WYKEN ABBEY(ca. zwei Kilometer nördlich des Dorfes; weitläufiges Gelände)
Das Kloster wurde 1257 von Isabella de Morlaix gegründet, Erbin, Cousine und Freundin von Winifride of Ely (s. d.). Sehr zum Ärger ihrer einflussreichen Familie weigerte sich Isabella, die Ehe einzugehen, und verschrieb sich ganz der Religion: Im Jahre 1258 wurde sie im zarten Alter von zweiundzwanzig Jahren erste Äbtissin der Wyken Abbey. Die Abtei, die unter dem Protektorat des Klosters von Deepden stand, blühte und gedieh bis ins 15. Jahrhundert und verlor dann an Einfluss. Zur Zeit des Act of Suppression lebten kaum mehr ein Dutzend Nonnen dort; sie verließen das Kloster schließlich im Jahre 1538. Das Land wurde von der Krone beschlagnahmt und Sir Gervase Mortland, einem Gefolgsmann Heinrichs VIII., übereignet, für seine Verdienste bei der grausamen Niederschlagung der Pilgrimage of Grace; große Teile der Abtei wurden später zerstört. Die verbliebenen Gebäude wurden vorübergehend von Bauern bewohnt, Mitte des 19. Jahrhunderts jedoch verlassen. Im Jahre 1919 wurde die Abtei von Henry Mortland von Elde Hall (s. d.) bei Framingham vor dem Verfall bewahrt und restauriert.

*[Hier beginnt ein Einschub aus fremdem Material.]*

/-- **★ THE TERM ROWS PASS THROUGH ONE SPLICE, LEVEL BY LEVEL**: the level-`j` rows of `spliceTermsB θ p k t tnew s′` follow from the level-`j` rows of the old witness value
`t (init s′)` (needed when `j ≤ k`) and of the response `tnew s′` (needed when `k ≤ j`).  The splice SELECTS values pointwise: at a no-expansion history `graftAbove k (t (init s′))
(zeroRB (tnew s′))` (levels `≤ k` old; above `k` the response's 𝐄, zero `𝐑 ∕ 𝐁`); at a 𝐓-absent expansion child `graftAbove k (dropBFrom k (t (init s′))) (zeroRB (tnew s′))` (the
old `𝐁^{(k)}` cut to zero); at a 𝐓-present one `graftAboveB k (t (init s′)) (tnew s′)` (the response's `𝐁` from the level `k` on) — §2's transfer in each of the nine sub-cases.
[cite: Balaban1988Convergent, §2 p.262, §3 p.279, (3.24)–(3.25) p.270, (3.1) p.264, (2.40)–(2.41) p.261 (bookkeeping)] -/
theorem termRowsAt_spliceTermsB (k : ℕ) (t : SeqOfRecord F θ.ν θ.τ9.M (gOfRecord₁₃ F N θ.toStage13Params p) p.K k → Sect2.TermValues (F.P p.K) (MatA N) (FluctV N) θ.τ9.M)
    (tnew : SeqOfRecord F θ.ν θ.τ9.M (gOfRecord₁₃ F N θ.toStage13Params p) p.K (k + 1) → Sect2.TermValues (F.P p.K) (MatA N) (FluctV N) θ.τ9.M)
    (s : SeqOfRecord F θ.ν θ.τ9.M (gOfRecord₁₃ F N θ.toStage13Params p) p.K (k + 1)) (j : ℕ)
    (hold : j ≤ k → TermRowsAt θ p (t s.init) j) (hnew : k ≤ j → TermRowsAt θ p (tnew s) j) :
    TermRowsAt θ p (spliceTermsB θ p k t tnew s) j := by
  have hz : TermRowsAt θ p (Sect2.TermValues.zero : Sect2.TermValues (F.P p.K) (MatA N) (FluctV N) θ.τ9.M) j := termRowsAt_zero j
  by_cases hjk : j ≤ k
  · have ho := hold hjk
    by_cases hΩ : s.Ω (k + 1) = ∅
    · rw [spliceTermsB_of_Omega_empty _ _ s hΩ]
      exact termRowsAt_of_eq (fun X z g' φ => graftAbove_E_of_le _ _ hjk X z g' φ) (fun X φ => graftAbove_R_of_le _ _ hjk X φ)
        (fun X φ a => graftAbove_B_of_le _ _ hjk X φ a) ho ho ho
    by_cases h0 : slotsTOfRecord F N θ.ν θ.τ9 (EOfRecord₁₃ F N θ.toStage13Params) (wOfRecord₉ F N θ.toStage9Params) θ.ppSel p
        (gOfRecord₁₃ F N θ.toStage13Params p) (k + 1) s = 0
    · rw [spliceTermsB_of_absent _ _ s hΩ h0]
      by_cases hjk' : j < k
      · exact termRowsAt_of_eq (t₁ := t s.init) (t₂ := t s.init) (fun X z g' φ => by rw [graftAbove_E_of_le _ _ hjk]; rfl)
          (fun X φ => by rw [graftAbove_R_of_le _ _ hjk]; rfl) (fun X φ a => by rw [graftAbove_B_of_le _ _ hjk, dropBFrom_B_of_lt _ hjk']) ho ho ho
      · exact termRowsAt_of_eq (t₁ := t s.init) (t₂ := t s.init) (t₃ := Sect2.TermValues.zero) (fun X z g' φ => by rw [graftAbove_E_of_le _ _ hjk]; rfl)
          (fun X φ => by rw [graftAbove_R_of_le _ _ hjk]; rfl)
          (fun X φ a => by rw [graftAbove_B_of_le _ _ hjk, dropBFrom_B_of_le _ (not_lt.mp hjk')]; rfl) ho ho hz
    · rw [spliceTermsB_of_present _ _ s hΩ h0]
      by_cases hjk' : j < k
      · exact termRowsAt_of_eq (fun X z g' φ => graftAboveB_E_of_le _ _ hjk X z g' φ) (fun X φ => graftAboveB_R_of_le _ _ hjk X φ)
          (fun X φ a => graftAboveB_B_of_lt _ _ hjk' X φ a) ho ho ho
      · exact termRowsAt_of_eq (fun X z g' φ => graftAboveB_E_of_le _ _ hjk X z g' φ) (fun X φ => graftAboveB_R_of_le _ _ hjk X φ)
          (fun X φ a => graftAboveB_B_of_le _ _ (not_lt.mp hjk') X φ a) ho ho (hnew (not_lt.mp hjk'))
  · have hjk' : k < j := not_le.mp hjk
    have hn := hnew hjk'.le
    by_cases hΩ : s.Ω (k + 1) = ∅
    · rw [spliceTermsB_of_Omega_empty _ _ s hΩ]
      exact termRowsAt_of_eq (t₂ := Sect2.TermValues.zero) (t₃ := Sect2.TermValues.zero) (fun X z g' φ => by rw [graftAbove_E_of_lt _ _ hjk']; rfl)
        (fun X φ => by rw [graftAbove_R_of_lt _ _ hjk']; rfl) (fun X φ a => by rw [graftAbove_B_of_lt _ _ hjk']; rfl) hn hz hz
    by_cases h0 : slotsTOfRecord F N θ.ν θ.τ9 (EOfRecord₁₃ F N θ.toStage13Params) (wOfRecord₉ F N θ.toStage9Params) θ.ppSel p
        (gOfRecord₁₃ F N θ.toStage13Params p) (k + 1) s = 0
    · rw [spliceTermsB_of_absent _ _ s hΩ h0]
      exact termRowsAt_of_eq (t₂ := Sect2.TermValues.zero) (t₃ := Sect2.TermValues.zero) (fun X z g' φ => by rw [graftAbove_E_of_lt _ _ hjk']; rfl)
        (fun X φ => by rw [graftAbove_R_of_lt _ _ hjk']; rfl) (fun X φ a => by rw [graftAbove_B_of_lt _ _ hjk']; rfl) hn hz hz
    · rw [spliceTermsB_of_present _ _ s hΩ h0]
      exact termRowsAt_of_eq (fun X z g' φ => graftAboveB_E_of_lt _ _ hjk' X z g' φ) (fun X φ => graftAboveB_R_of_lt _ _ hjk' X φ)
        (fun X φ a => graftAboveB_B_of_le _ _ hjk'.le X φ a) hn hn hn

end Splice

/-! ## §4. Along the chain every level `1 ≤ j ≤ k` of the level-`k` witness carries the rows -/

section Chain

variable {θ : Stage13HParams F N} {p : B12.RunParams}

/-- **★★ ALONG THE CHAIN, EVERY LEVEL `1 ≤ j ≤ k` OF THE LEVEL-`k` WITNESS HAS THE TERM ROWS** when the supplier's responses have them (`SupplierTermRows θ p σ`): induction on `k`
over the splice (§3) — at `k+1`, the level `j ≤ k` is served by the inductive hypothesis at `init s′` (and, for the re-issued `𝐁^{(k)}` at `j = k`, by the response), the level
`k+1` by the response; the base `k = 0` is VACUOUS (no level `1 ≤ j ≤ 0`) — the opaque terms of def-T's `baseWitness` are never claimed.
[cite: Balaban1988Convergent, §3 p.279, (3.24)–(3.25) p.270, (2.25) p.259, (2.30) p.260, (2.40) p.261 (bookkeeping)] -/
theorem termRowsAt_chainWitness_of_supplierTermRows {σ : Sect3Supplier θ p} (hσ : SupplierTermRows θ p σ) :
    ∀ (k : ℕ) (s : SeqOfRecord F θ.ν θ.τ9.M (gOfRecord₁₃ F N θ.toStage13Params p) p.K k) (j : ℕ), 1 ≤ j → j ≤ k →
      TermRowsAt θ p ((chainWitness θ p σ k).1 s) j := by
  intro k
  induction k with
  | zero => intro s j h1 h0; omega
  | succ k ih =>
    intro s j h1 _
    exact termRowsAt_spliceTermsB k (chainWitness θ p σ k).1 _ s j (fun hjk => ih s.init j h1 hjk) fun _ => hσ k s j h1

end Chain

/-! ## §5. The operand rows: one witness value from its rows at the levels `1 … k`; along the chain from the supplier's term rows -/

section Operand

variable (θ : Stage13HParams F N) (p : B12.RunParams)

/-- **★★ `OperandRowsAt θ p k s′ t₀ E₀` FROM THE TERM ROWS OF `t₀` AT THE LEVELS `1 ≤ j ≤ k` ONLY.**  (2.23) at index `k` reads those levels only (dag-n08-w2's
`sect2Operand_congr_of_agree_pos`), so the operand of `t₀` IS the operand of its truncation `graftAbove 0 0 (graftAbove k t₀ 0)` (zero at `j = 0` and above `k`); that truncation has
dag-n11-d's ALL-level term rows (the given ones on `[1, k]`, the zero rows elsewhere, one bound by `exists_uniform_bound`), whence `measurable_sect2Operand_of_termRows` (with def-R's
`measurable_UbgOfRecord₁₃CoP`) and `exists_bound_sect2Operand_of_termBounds`. [cite: Balaban1988Convergent, (2.18) p.257, (2.20)–(2.25) pp.258–259, (2.30) p.260, (2.40) p.261, (3.16)–(3.21) pp.268–269] -/
theorem operandRowsAt_of_termRows (k : ℕ) (s : SeqOfRecord F θ.ν θ.τ9.M (gOfRecord₁₃ F N θ.toStage13Params p) p.K (k + 1))
    (t₀ : Sect2.TermValues (F.P p.K) (MatA N) (FluctV N) θ.τ9.M) (E₀ : ℝ) (hrows : ∀ j, 1 ≤ j → j ≤ k → TermRowsAt θ p t₀ j) :
    OperandRowsAt θ p k s t₀ E₀ := by
  intro S hS
  -- the truncation of `t₀` to the levels `1 … k`
  set tr : Sect2.TermValues (F.P p.K) (MatA N) (FluctV N) θ.τ9.M := graftAbove 0 Sect2.TermValues.zero (graftAbove k t₀ Sect2.TermValues.zero) with htr
  -- it agrees with `t₀` on `[1, k]` …
  have hagE : ∀ j, 1 ≤ j → j ≤ k → ∀ (X : (Sect2.domSys (F.P p.K) θ.τ9.M j).Dom) (z : Site (F.P p.K) j) (gc : ℝ) (φ : Sect2.CPair (F.P p.K) (MatA N)),
      tr.E j X z gc φ = t₀.E j X z gc φ := fun j h1 hj X z gc φ => by
    rw [htr, graftAbove_E_of_lt _ _ (Nat.lt_of_lt_of_le Nat.zero_lt_one h1), graftAbove_E_of_le _ _ hj]
  have hagR : ∀ j, 1 ≤ j → j ≤ k → ∀ (X : (Sect2.domSys (F.P p.K) θ.τ9.M j).Dom) (φ : Sect2.CPair (F.P p.K) (MatA N)), tr.R j X φ = t₀.R j X φ := fun j h1 hj X φ => by
    rw [htr, graftAbove_R_of_lt _ _ (Nat.lt_of_lt_of_le Nat.zero_lt_one h1), graftAbove_R_of_le _ _ hj]
  have hagB : ∀ j, 1 ≤ j → j ≤ k → ∀ (X : (Sect2.domSys (F.P p.K) θ.τ9.M j).Dom) (φ : Sect2.CPair (F.P p.K) (MatA N)) (a : Tk.SFluct (F.P p.K) (FluctV N)),
      tr.B j X φ a = t₀.B j X φ a := fun j h1 hj X φ a => by
    rw [htr, graftAbove_B_of_lt _ _ (Nat.lt_of_lt_of_le Nat.zero_lt_one h1), graftAbove_B_of_le _ _ hj]
  -- … and is ZERO off `[1, k]`
  have hzE : ∀ j, ¬ (1 ≤ j ∧ j ≤ k) → ∀ (X : (Sect2.domSys (F.P p.K) θ.τ9.M j).Dom) (z : Site (F.P p.K) j) (gc : ℝ) (φ : Sect2.CPair (F.P p.K) (MatA N)),
      tr.E j X z gc φ = 0 := fun j hj X z gc φ => by
    by_cases h0 : j = 0
    · subst h0; rw [htr, graftAbove_E_of_le _ _ le_rfl]; rfl
    · have hjk : k < j := by omega
      rw [htr, graftAbove_E_of_lt _ _ (Nat.pos_of_ne_zero h0), graftAbove_E_of_lt _ _ hjk]; rfl
  have hzR : ∀ j, ¬ (1 ≤ j ∧ j ≤ k) → ∀ (X : (Sect2.domSys (F.P p.K) θ.τ9.M j).Dom) (φ : Sect2.CPair (F.P p.K) (MatA N)), tr.R j X φ = 0 := fun j hj X φ => by
    by_cases h0 : j = 0
    · subst h0; rw [htr, graftAbove_R_of_le _ _ le_rfl]; rfl
    · have hjk : k < j := by omega
      rw [htr, graftAbove_R_of_lt _ _ (Nat.pos_of_ne_zero h0), graftAbove_R_of_lt _ _ hjk]; rfl
  have hzB : ∀ j, ¬ (1 ≤ j ∧ j ≤ k) → ∀ (X : (Sect2.domSys (F.P p.K) θ.τ9.M j).Dom) (φ : Sect2.CPair (F.P p.K) (MatA N)) (a : Tk.SFluct (F.P p.K) (FluctV N)),
      tr.B j X φ a = 0 := fun j hj X φ a => by
    by_cases h0 : j = 0
    · subst h0; rw [htr, graftAbove_B_of_le _ _ le_rfl]; rfl
    · have hjk : k < j := by omega
      rw [htr, graftAbove_B_of_lt _ _ (Nat.pos_of_ne_zero h0), graftAbove_B_of_lt _ _ hjk]; rfl
  -- hence the truncation has the rows at EVERY level
  have htrows : ∀ j, TermRowsAt θ p tr j := fun j => by
    by_cases hj : 1 ≤ j ∧ j ≤ k
    · exact termRowsAt_of_eq (hagE j hj.1 hj.2) (hagR j hj.1 hj.2) (hagB j hj.1 hj.2) (hrows j hj.1 hj.2) (hrows j hj.1 hj.2) (hrows j hj.1 hj.2)
    · exact termRowsAt_of_eq (t₁ := Sect2.TermValues.zero) (t₂ := Sect2.TermValues.zero) (t₃ := Sect2.TermValues.zero)
        (fun X z gc φ => hzE j hj X z gc φ) (fun X φ => hzR j hj X φ) (fun X φ a => hzB j hj X φ a) (termRowsAt_zero j) (termRowsAt_zero j) (termRowsAt_zero j)
  -- the operand of `t₀` is the operand of the truncation
  rw [← sect2Operand_congr_of_agree_pos (settingOfRecord₁₃ F N θ.toStage13Params p) (θ.rzAt p s.init) s.init hagE hagR hagB E₀
    (UbgOfRecord₁₃CoP F N θ.toStage13Params p k s.init)]
  -- one bound per row family, uniform over the levels (zero above `k`)
  have hbE : ∃ CE : ℝ, ∀ (j : ℕ) (X : (Sect2.domSys (F.P p.K) θ.τ9.M j).Dom) (z : Site (F.P p.K) j) (g' : ℝ) (U : GaugeField (F.P p.K) 0 (SU N)),
      |(tr.E j X z g' (Sect2.ofBackgroundC (settingOfRecord₁₃ F N θ.toStage13Params p).ι U)).re| ≤ CE := by
    obtain ⟨C, hC⟩ := exists_uniform_bound
      (X := fun j => (Sect2.domSys (F.P p.K) θ.τ9.M j).Dom × Site (F.P p.K) j × ℝ × GaugeField (F.P p.K) 0 (SU N))
      (f := fun j x => (tr.E j x.1 x.2.1 x.2.2.1 (Sect2.ofBackgroundC (settingOfRecord₁₃ F N θ.toStage13Params p).ι x.2.2.2)).re) k
      (fun j => by obtain ⟨C, hC⟩ := (htrows j).2.1; exact ⟨C, fun x => hC x.1 x.2.1 x.2.2.1 x.2.2.2⟩)
      (fun j hj x => by
        have h : ¬ (1 ≤ j ∧ j ≤ k) := fun h => absurd h.2 (not_le.mpr hj)
        simp only [hzE j h, Complex.zero_re])
    exact ⟨C, fun j X z g' U => hC j (X, z, g', U)⟩
  have hbR : ∃ CR : ℝ, ∀ (j : ℕ) (X : (Sect2.domSys (F.P p.K) θ.τ9.M j).Dom) (U : GaugeField (F.P p.K) 0 (SU N)),
      |(tr.R j X (Sect2.ofBackgroundC (settingOfRecord₁₃ F N θ.toStage13Params p).ι U)).re| ≤ CR := by
    obtain ⟨C, hC⟩ := exists_uniform_bound
      (X := fun j => (Sect2.domSys (F.P p.K) θ.τ9.M j).Dom × GaugeField (F.P p.K) 0 (SU N))
      (f := fun j x => (tr.R j x.1 (Sect2.ofBackgroundC (settingOfRecord₁₃ F N θ.toStage13Params p).ι x.2)).re) k
      (fun j => by obtain ⟨C, hC⟩ := (htrows j).2.2.2.1; exact ⟨C, fun x => hC x.1 x.2⟩)
      (fun j hj x => by
        have h : ¬ (1 ≤ j ∧ j ≤ k) := fun h => absurd h.2 (not_le.mpr hj)
        simp only [hzR j h, Complex.zero_re])
    exact ⟨C, fun j X U => hC j (X, U)⟩
  have hbB : ∃ CB : ℝ, ∀ (j : ℕ) (X : (Sect2.domSys (F.P p.K) θ.τ9.M j).Dom) (U : GaugeField (F.P p.K) 0 (SU N)) (a : Tk.SFluct (F.P p.K) (FluctV N)),
      |(tr.B j X (Sect2.ofBackgroundC (settingOfRecord₁₃ F N θ.toStage13Params p).ι U) a).re| ≤ CB := by
    obtain ⟨C, hC⟩ := exists_uniform_bound
      (X := fun j => (Sect2.domSys (F.P p.K) θ.τ9.M j).Dom × GaugeField (F.P p.K) 0 (SU N) × Tk.SFluct (F.P p.K) (FluctV N))
      (f := fun j x => (tr.B j x.1 (Sect2.ofBackgroundC (settingOfRecord₁₃ F N θ.toStage13Params p).ι x.2.1) x.2.2).re) k
      (fun j => by obtain ⟨C, hC⟩ := (htrows j).2.2.2.2.2; exact ⟨C, fun x => hC x.1 x.2.1 x.2.2⟩)
      (fun j hj x => by
        have h : ¬ (1 ≤ j ∧ j ≤ k) := fun h => absurd h.2 (not_le.mpr hj)
        simp only [hzB j h, Complex.zero_re])
    exact ⟨C, fun j X U a => hC j (X, U, a)⟩
  exact ⟨measurable_sect2Operand_of_termRows p.K _ _ s.init tr E₀ (measurable_UbgOfRecord₁₃CoP F N θ.toStage13Params p k s.init) S
      (fun j X z g' => (htrows j).1 X z g') (fun j X => (htrows j).2.2.1 X) (fun j X => (htrows j).2.2.2.2.1 S X),
    exists_bound_sect2Operand_of_termBounds p.K _ _ s.init tr E₀ _ hbE hbR hbB⟩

(Einige Teile des mittelalterlichen Klostergebäudes in gut erhaltenem Zustand; andere stark zerstört oder durch unsensible und unfachgemäße Anbauten und Umbauten beeinträchtigt. Erhalten geblieben sind Kreuzgang, Refektorium und Teile der Marienkapelle aus dem 13. Jahrhundert. Der Graben entlang der Mauer, die das Gelände umgab, wurde trockengelegt. Das Hagioskop [ca. 1450} ist sehenswert und das einzige seiner Art im Lande; die Gründe für den Bau der Anlage, die nicht religiösen Zwecken diente, sind unbekannt. Der unterirdische Gang zwischen Klostergebäude und einem kleinen Bauwerk im nahe gelegenen Nun Wood wird in Dokumenten des Bistums aus dem 15. Jahrhundert erwähnt, sorgte jedoch in kirchlichen Kreisen für Kontroversen, weshalb man den Eingang abriss. Die Grundrisse des Baus sind noch erkennbar, doch dessen ursprünglicher Zweck – er diente eventuell der Kontemplation – konnte nie geklärt werden.)
Gegenwärtig befindet sich das Anwesen im Privatbesitz von Mr H. G. Mortland. Der Öffentlichkeit nicht zugänglich.

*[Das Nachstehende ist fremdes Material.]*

import Summits.KontsevichZagierPeriods.KontsevichZagierPeriods.Theorems.HurwitzMicroSectorsNormalFormPrincipleM4SharedTools
import Summits.KontsevichZagierPeriods.KontsevichZagierPeriods.Theorems.HurwitzMicroSectorsNormalFormPrincipleM4BoxSubSimplex4
import Summits.KontsevichZagierPeriods.KontsevichZagierPeriods.Theorems.HurwitzMicroSectorsNormalFormPrincipleM4LogTimesNegZetaThree
import Summits.KontsevichZagierPeriods.KontsevichZagierPeriods.Theorems.HyperbolicBlochOffTetraSectorKernelStubAffineOrbit

/-!
# `NormalFormPrinciple` (stmt-KontsevichZagierPeriods-3869), line `SketchIdeator1` —
# leaf `stub_boxRigidity`, layer `M4` packages: box-stuffle `P(c;aac) = [aaab] − [aacb] − [caab]`

Pure proof file (registered sub-goal `m4_rel_bstuffle13p` of stmt-KontsevichZagierPeriods-3869,
line `SketchIdeator1`, lead seat c9; layer `M4` packages of the dimension-four campaign of the
leaf `stub_boxRigidity`; `--supports` the crux). Letters on `(0,1)`: `a(u) = 1/u`,
`b(u) = 1/(1−u)`, `c(u) = 1/(1+u)`; words `[x y z w] = [Δ₄, x(t₀)y(t₁)z(t₂)w(t₃)]` on the
decreasing open simplex `Δ₄ = {1 > t₀ > t₁ > t₂ > t₃ > 0}`. The row proved is the quasi-shuffle
(stuffle) `[c] ⋆ [aac]`: `[C1 × aac] − [aaab] + [aacb] + [caab] ∈ KZ.relations`
(`log 2 · η(3) = ζ(4) − Σ_{m<n} − Σ_{m>n}`) for the interval `C1 = [(0,1), 1/(1+x)]` and arbitrary
word carriers. Inside the Kontsevich–Zagier calculus the stuffle is ONE integrand-additivity move
on the PRODUCT BOX (the three-term partial fraction
`1/((1+u)(1+v)) = 1/((1+u)(1−uv)) + 1/((1+v)(1−uv)) − 1/(1−uv)`, `u = x₀`, `v = x₁x₂x₃`)
+ a coordinate permutation (the middle term is a nested box in the rotated variable order)
+ cubical charts `□⁴ → Δ₄`, `□³ → Δ₃` (rule 2) and two-term splits `1/((1+t)t) = 1/t − 1/(1+t)`
(rule 1b); `[C1 × □³-box] ∼ [C1 × aac]` is the product ideal (`KZ.Equivalent.prod`).
Sources: M. Kontsevich, D. Zagier, *Periods* (2001), §1.1–1.2, §4.1; M. E. Hoffman, *The algebra
of multiple harmonic series*, J. Algebra 194 (1997) (quasi-shuffle). No definitions are introduced.
-/

noncomputable section

open MeasureTheory Set
open Literature.NumberTheory.Transcendental Literature.NumberTheory.Transcendental.KZ
open Literature.ModelTheory.ExponentialFields (IsSemialgebraic)
open Summit.KontsevichZagierPeriods.HyperbolicBloch.OffTetraSectorKernel
  (aff_orbit_of_sub_sum_zsmul_mem_relations)

namespace Summit.KontsevichZagierPeriods.HurwitzMicroSectors.NormalFormPrinciple.PiBox.M3

/-! ## Tools: carriers `[D, 1/q]` by domination, coordinate facts -/

/-- **A representation `[D, 1/q]` exists by domination.** If `F = 1/q` for a `ℚ`-polynomial `q`
bounded below on the `ℚ`-semialgebraic set `D` by a positive function `d` with `1/d` integrable
on `D`, then `[D, F]` is an integral representation. [cite: KontsevichZagier2001, §1.1] -/
theorem m4i_exists_rep_inv {k : ℕ} {D : Set (Fin k → ℝ)} (hD : IsSemialgebraic ℚ D)
    {d : (Fin k → ℝ) → ℝ} (hd : IntegrableOn (fun x => 1 / d x) D)
    (F : (Fin k → ℝ) → ℝ) (q : MvPolynomial (Fin k) ℚ)
    (hF : ∀ x, F x = 1 / MvPolynomial.aeval x q)
    (hq : ∀ x ∈ D, 0 < d x ∧ d x ≤ MvPolynomial.aeval x q) :
    ∃ N : IntegralRep k, N.domain = D ∧ N.integrand = F := by
  have hq0 : ∀ x ∈ D, (MvPolynomial.aeval x q : ℝ) ≠ 0 := fun x hx =>
    ((hq x hx).1.trans_le (hq x hx).2).ne'
  have hsa : IsSemialgebraicFunOn ℚ D F :=
    (isSemialgebraicFunOn_aeval_div_aeval hD 1 q hq0).congr fun x _ => by
      simp only [hF, map_one]
  have hc : ContinuousOn F D :=
    (continuousOn_const.div
      (Literature.ModelTheory.ExponentialFields.continuous_aeval_real q).continuousOn hq0).congr
      fun x _ => hF x
  refine ⟨⟨D, F, hD, hsa, ?_⟩, rfl, rfl⟩
  refine Integrable.mono' hd (hc.aestronglyMeasurable hD.measurableSet_holds) ?_
  refine (ae_restrict_iff' hD.measurableSet_holds).2 (Filter.Eventually.of_forall fun x hx => ?_)
  have hp : 0 < (MvPolynomial.aeval x q : ℝ) := (hq x hx).1.trans_le (hq x hx).2
  rw [Real.norm_eq_abs, hF x, abs_of_pos (one_div_pos.2 hp)]
  exact one_div_le_one_div_of_le (hq x hx).1 (hq x hx).2

/-- Positivity facts on the open unit box `□⁴`. [folklore] -/
theorem m4i_box_facts {x : Fin 4 → ℝ} (hx : ∀ i, x i ∈ Set.Ioo (0:ℝ) 1) :
    0 < x 0 ∧ 0 < x 1 ∧ 0 < x 2 ∧ 0 < x 1 * x 2 * x 3 ∧ 0 < x 0 * x 1 * x 2 ∧
      0 < 1 - x 0 * x 1 * x 2 * x 3 := by
  have h01 : x 0 * x 1 < 1 := mul_lt_one_of_nonneg_of_lt_one_left (hx 0).1.le (hx 0).2 (hx 1).2.le
  have h012 : x 0 * x 1 * x 2 < 1 :=
    mul_lt_one_of_nonneg_of_lt_one_left (mul_pos (hx 0).1 (hx 1).1).le h01 (hx 2).2.le
  refine ⟨(hx 0).1, (hx 1).1, (hx 2).1, mul_pos (mul_pos (hx 1).1 (hx 2).1) (hx 3).1,
    mul_pos (mul_pos (hx 0).1 (hx 1).1) (hx 2).1, sub_pos.2 ?_⟩
  exact mul_lt_one_of_nonneg_of_lt_one_left (mul_pos (mul_pos (hx 0).1 (hx 1).1) (hx 2).1).le
    h012 (hx 3).2.le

The King’s England Guides, Bd. VI: Suffolk (überarbeitet); K. M. James, 1938
Gott hat mir den Weg zu diesem Ort gewiesen. Als ich ihn erblickte, erkannte ich, dass er heilig war. Ich war erschöpft von der Reise, doch ich stieg vom Pferd und küsste die Erde. Die Steinmetze werden an Mariä Verkündigung mit der Arbeit beginnen. Ich habe den Lohn für ein halbes Jahr im Voraus bezahlt. Sagt mir, Herzensschwester, war das unklug von mir?
Briefe von Isabella de Morlaix an Winifride of Ely, 1257–1301; herausgegeben und aus dem Lateinischen übertragen von V. B. S. Taylor, 1913
Bei unserem ersten Aufenthalt in der Abtei regnete es fünf Tage lang von früh bis spät. Man hatte mich schon gewarnt, dass so etwas in England im Sommer und im Winter vorkommen kann, aber ich hatte es nicht glauben wollen. Jeden Morgen hockten wir stumm beim Frühstück. Großvater versteckte sich hinter seiner Zeitung, meine Schwestern blickten auf ihre Teller, und meine Mutter starrte Löcher in die Luft. Mich hatte man auf drei Kissen gesetzt, damit ich an mein Essen heranreichte. Die Welt vor dem Fenster war nass und todtraurig.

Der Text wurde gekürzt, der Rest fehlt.